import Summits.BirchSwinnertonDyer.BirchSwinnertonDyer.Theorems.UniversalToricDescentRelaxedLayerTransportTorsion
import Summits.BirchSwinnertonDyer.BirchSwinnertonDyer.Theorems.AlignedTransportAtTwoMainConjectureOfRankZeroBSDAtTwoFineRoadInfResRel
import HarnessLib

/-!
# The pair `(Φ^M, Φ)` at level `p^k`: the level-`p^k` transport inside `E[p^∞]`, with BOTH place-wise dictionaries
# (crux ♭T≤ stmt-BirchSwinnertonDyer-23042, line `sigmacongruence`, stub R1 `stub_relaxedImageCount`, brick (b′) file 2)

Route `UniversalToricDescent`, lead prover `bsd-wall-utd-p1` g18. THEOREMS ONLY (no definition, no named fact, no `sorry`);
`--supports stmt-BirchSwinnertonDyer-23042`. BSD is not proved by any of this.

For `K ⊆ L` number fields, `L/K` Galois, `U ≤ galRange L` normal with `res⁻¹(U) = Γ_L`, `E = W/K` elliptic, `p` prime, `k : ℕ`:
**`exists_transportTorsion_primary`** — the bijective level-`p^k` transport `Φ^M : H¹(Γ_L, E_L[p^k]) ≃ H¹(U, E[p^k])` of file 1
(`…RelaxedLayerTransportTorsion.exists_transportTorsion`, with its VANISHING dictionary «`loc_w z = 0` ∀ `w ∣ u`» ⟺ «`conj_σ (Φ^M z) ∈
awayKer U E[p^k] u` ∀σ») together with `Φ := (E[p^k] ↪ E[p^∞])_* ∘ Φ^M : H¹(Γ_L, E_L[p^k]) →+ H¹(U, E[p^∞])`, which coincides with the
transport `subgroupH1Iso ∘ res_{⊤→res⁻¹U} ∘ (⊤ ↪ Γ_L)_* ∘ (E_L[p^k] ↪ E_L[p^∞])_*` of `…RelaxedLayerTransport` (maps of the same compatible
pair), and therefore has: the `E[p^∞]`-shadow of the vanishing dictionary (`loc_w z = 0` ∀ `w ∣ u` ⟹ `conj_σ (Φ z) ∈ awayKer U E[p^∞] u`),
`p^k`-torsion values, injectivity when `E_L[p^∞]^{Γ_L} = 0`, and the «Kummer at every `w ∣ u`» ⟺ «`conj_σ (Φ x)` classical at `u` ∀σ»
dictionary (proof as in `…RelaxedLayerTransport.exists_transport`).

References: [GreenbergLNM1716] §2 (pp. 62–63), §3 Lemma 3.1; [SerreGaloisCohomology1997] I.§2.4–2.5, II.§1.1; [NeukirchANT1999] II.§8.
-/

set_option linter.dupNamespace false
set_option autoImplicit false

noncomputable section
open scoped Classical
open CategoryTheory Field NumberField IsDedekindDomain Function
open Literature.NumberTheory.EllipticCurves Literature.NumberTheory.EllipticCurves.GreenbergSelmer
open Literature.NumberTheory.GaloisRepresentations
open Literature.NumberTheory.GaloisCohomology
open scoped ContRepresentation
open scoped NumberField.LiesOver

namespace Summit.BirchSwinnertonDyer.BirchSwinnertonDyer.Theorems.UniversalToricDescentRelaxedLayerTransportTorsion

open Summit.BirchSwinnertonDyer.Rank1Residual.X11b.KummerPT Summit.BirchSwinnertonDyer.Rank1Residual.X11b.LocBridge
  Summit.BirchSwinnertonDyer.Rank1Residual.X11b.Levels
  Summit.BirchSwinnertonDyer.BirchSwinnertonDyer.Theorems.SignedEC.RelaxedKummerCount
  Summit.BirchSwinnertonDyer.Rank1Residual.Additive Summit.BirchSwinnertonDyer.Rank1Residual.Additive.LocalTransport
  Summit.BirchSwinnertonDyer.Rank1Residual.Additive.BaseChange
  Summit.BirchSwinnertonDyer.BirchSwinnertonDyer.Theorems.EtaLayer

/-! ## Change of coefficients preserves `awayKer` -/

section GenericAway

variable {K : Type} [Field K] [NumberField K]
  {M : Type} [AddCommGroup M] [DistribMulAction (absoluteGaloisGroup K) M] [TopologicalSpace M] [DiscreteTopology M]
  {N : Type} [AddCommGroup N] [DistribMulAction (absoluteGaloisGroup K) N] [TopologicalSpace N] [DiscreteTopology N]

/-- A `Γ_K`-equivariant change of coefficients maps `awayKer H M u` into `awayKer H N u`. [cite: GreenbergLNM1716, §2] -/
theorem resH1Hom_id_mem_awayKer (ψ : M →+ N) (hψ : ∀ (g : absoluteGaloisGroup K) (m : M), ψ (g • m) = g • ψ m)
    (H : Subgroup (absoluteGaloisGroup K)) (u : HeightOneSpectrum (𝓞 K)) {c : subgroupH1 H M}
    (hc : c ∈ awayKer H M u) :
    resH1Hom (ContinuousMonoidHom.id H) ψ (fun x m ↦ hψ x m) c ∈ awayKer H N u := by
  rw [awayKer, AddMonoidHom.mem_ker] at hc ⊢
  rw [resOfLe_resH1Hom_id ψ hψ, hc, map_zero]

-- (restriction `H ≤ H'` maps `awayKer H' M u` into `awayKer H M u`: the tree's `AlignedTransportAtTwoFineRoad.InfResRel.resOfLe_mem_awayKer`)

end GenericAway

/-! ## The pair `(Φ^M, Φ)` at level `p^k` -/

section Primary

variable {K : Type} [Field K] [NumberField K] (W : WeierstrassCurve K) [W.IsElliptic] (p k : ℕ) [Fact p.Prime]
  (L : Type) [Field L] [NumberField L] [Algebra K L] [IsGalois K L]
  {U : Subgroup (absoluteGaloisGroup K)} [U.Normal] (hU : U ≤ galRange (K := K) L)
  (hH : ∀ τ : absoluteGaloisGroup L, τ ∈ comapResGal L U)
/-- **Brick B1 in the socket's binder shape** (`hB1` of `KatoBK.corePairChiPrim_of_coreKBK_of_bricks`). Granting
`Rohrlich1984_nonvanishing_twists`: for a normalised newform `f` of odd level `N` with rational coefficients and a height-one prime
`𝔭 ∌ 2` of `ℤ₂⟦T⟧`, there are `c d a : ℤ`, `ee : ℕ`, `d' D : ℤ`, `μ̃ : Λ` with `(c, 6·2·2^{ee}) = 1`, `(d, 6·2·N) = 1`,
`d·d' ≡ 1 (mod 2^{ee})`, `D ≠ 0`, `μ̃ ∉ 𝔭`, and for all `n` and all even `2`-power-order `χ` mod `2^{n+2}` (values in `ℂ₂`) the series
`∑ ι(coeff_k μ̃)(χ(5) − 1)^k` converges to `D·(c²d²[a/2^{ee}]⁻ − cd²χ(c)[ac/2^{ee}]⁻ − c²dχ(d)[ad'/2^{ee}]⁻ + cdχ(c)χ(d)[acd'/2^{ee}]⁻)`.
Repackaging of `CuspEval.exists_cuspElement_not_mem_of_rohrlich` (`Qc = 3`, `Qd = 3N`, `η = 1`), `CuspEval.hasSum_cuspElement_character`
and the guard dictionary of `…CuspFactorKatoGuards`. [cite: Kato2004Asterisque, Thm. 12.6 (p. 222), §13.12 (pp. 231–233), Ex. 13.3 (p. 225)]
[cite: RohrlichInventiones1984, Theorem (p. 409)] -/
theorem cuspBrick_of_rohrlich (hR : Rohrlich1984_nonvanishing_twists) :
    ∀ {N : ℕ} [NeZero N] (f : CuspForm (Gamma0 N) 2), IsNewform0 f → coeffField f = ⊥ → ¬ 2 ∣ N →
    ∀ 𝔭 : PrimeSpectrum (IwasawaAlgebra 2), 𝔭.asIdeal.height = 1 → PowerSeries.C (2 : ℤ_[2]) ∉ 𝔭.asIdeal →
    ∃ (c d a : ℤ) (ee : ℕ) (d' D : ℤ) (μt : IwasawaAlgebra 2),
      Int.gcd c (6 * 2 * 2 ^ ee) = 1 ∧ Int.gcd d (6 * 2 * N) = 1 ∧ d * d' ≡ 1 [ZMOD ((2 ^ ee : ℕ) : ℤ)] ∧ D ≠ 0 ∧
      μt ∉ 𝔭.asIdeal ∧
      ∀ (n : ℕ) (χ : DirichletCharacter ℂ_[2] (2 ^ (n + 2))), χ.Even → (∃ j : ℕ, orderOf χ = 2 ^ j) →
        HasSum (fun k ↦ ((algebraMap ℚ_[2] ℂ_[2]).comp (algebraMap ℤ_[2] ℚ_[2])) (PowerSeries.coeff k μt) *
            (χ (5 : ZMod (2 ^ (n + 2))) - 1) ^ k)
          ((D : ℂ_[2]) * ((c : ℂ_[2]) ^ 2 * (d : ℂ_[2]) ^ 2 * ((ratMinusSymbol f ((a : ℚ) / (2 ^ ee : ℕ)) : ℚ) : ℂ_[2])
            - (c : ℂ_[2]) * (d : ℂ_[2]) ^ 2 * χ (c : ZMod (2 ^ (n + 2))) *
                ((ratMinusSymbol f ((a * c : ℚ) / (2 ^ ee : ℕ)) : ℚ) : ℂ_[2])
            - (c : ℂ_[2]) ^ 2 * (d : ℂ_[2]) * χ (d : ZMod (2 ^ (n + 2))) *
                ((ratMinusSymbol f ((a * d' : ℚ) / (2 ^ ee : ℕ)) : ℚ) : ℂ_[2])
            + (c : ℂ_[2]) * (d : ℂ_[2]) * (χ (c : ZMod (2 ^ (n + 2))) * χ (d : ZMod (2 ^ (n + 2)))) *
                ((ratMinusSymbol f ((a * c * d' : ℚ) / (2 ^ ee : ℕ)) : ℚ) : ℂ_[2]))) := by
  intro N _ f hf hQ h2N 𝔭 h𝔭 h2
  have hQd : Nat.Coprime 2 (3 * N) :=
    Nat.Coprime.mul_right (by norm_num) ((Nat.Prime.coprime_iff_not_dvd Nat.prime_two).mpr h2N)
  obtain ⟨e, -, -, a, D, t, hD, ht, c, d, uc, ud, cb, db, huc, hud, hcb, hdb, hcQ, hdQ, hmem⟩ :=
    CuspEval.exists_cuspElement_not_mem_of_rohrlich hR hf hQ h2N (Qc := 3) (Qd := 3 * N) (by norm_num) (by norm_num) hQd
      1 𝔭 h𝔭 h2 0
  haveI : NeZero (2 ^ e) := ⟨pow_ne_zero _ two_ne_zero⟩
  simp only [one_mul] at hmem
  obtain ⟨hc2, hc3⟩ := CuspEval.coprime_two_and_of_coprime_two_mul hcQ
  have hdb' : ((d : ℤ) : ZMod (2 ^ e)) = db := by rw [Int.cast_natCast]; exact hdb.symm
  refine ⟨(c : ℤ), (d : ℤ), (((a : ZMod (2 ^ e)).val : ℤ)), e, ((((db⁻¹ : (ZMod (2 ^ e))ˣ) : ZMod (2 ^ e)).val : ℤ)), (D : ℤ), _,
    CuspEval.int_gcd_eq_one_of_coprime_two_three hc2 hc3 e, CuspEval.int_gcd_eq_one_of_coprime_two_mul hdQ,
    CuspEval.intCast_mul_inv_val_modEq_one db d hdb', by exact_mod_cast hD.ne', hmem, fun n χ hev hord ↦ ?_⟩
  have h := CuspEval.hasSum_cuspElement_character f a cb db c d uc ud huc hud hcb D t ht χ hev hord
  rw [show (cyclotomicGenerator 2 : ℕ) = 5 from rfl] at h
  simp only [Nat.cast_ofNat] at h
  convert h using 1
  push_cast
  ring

================

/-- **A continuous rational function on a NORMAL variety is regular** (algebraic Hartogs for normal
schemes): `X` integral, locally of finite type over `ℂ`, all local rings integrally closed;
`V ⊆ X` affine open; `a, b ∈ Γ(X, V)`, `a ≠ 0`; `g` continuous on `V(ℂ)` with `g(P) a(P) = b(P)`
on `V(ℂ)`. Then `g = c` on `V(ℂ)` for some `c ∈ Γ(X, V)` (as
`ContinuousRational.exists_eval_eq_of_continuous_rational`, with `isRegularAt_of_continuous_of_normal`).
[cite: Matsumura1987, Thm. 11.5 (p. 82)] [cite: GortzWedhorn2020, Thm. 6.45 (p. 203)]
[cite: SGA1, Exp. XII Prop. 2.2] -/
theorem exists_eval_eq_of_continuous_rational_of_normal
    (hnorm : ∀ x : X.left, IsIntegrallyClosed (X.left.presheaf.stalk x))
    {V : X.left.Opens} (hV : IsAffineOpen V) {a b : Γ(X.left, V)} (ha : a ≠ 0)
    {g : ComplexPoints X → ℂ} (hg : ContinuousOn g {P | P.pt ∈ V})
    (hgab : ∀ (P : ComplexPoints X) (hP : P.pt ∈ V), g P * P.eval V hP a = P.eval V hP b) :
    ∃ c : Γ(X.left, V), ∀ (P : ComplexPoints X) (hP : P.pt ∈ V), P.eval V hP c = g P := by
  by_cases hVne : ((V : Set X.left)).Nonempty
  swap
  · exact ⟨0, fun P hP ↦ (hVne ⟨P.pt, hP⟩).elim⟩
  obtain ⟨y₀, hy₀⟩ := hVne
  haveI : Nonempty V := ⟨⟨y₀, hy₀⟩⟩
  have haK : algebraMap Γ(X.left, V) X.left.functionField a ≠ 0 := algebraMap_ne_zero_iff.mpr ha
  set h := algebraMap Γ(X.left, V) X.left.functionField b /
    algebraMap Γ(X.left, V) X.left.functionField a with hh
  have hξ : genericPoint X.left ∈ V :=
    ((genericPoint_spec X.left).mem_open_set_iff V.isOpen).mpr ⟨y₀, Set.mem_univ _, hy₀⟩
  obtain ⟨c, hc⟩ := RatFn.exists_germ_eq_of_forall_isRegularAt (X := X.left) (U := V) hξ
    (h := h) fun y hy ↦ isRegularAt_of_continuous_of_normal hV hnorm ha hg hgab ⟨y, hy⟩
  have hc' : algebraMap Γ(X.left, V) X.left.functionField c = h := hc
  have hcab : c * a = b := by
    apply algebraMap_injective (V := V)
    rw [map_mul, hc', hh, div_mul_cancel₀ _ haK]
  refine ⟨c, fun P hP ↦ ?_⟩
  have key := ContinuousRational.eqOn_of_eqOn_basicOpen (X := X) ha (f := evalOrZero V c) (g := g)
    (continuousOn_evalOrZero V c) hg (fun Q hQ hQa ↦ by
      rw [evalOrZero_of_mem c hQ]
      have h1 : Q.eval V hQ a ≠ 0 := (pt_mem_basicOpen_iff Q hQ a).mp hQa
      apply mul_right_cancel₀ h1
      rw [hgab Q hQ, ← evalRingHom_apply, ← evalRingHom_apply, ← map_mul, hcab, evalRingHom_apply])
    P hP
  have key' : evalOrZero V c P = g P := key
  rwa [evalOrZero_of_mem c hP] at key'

================

Problem >>
Where the listing above reaches the line that contains "M] [DiscreteTopology M]", start retyping, and finish with the line that contains "GreenbergLNM1716, §2] -/"; reproduce those lines exactly and no others.

Result of this task >>
  {M : Type} [AddCommGroup M] [DistribMulAction (absoluteGaloisGroup K) M] [TopologicalSpace M] [DiscreteTopology M]
  {N : Type} [AddCommGroup N] [DistribMulAction (absoluteGaloisGroup K) N] [TopologicalSpace N] [DiscreteTopology N]

/-- A `Γ_K`-equivariant change of coefficients maps `awayKer H M u` into `awayKer H N u`. [cite: GreenbergLNM1716, §2] -/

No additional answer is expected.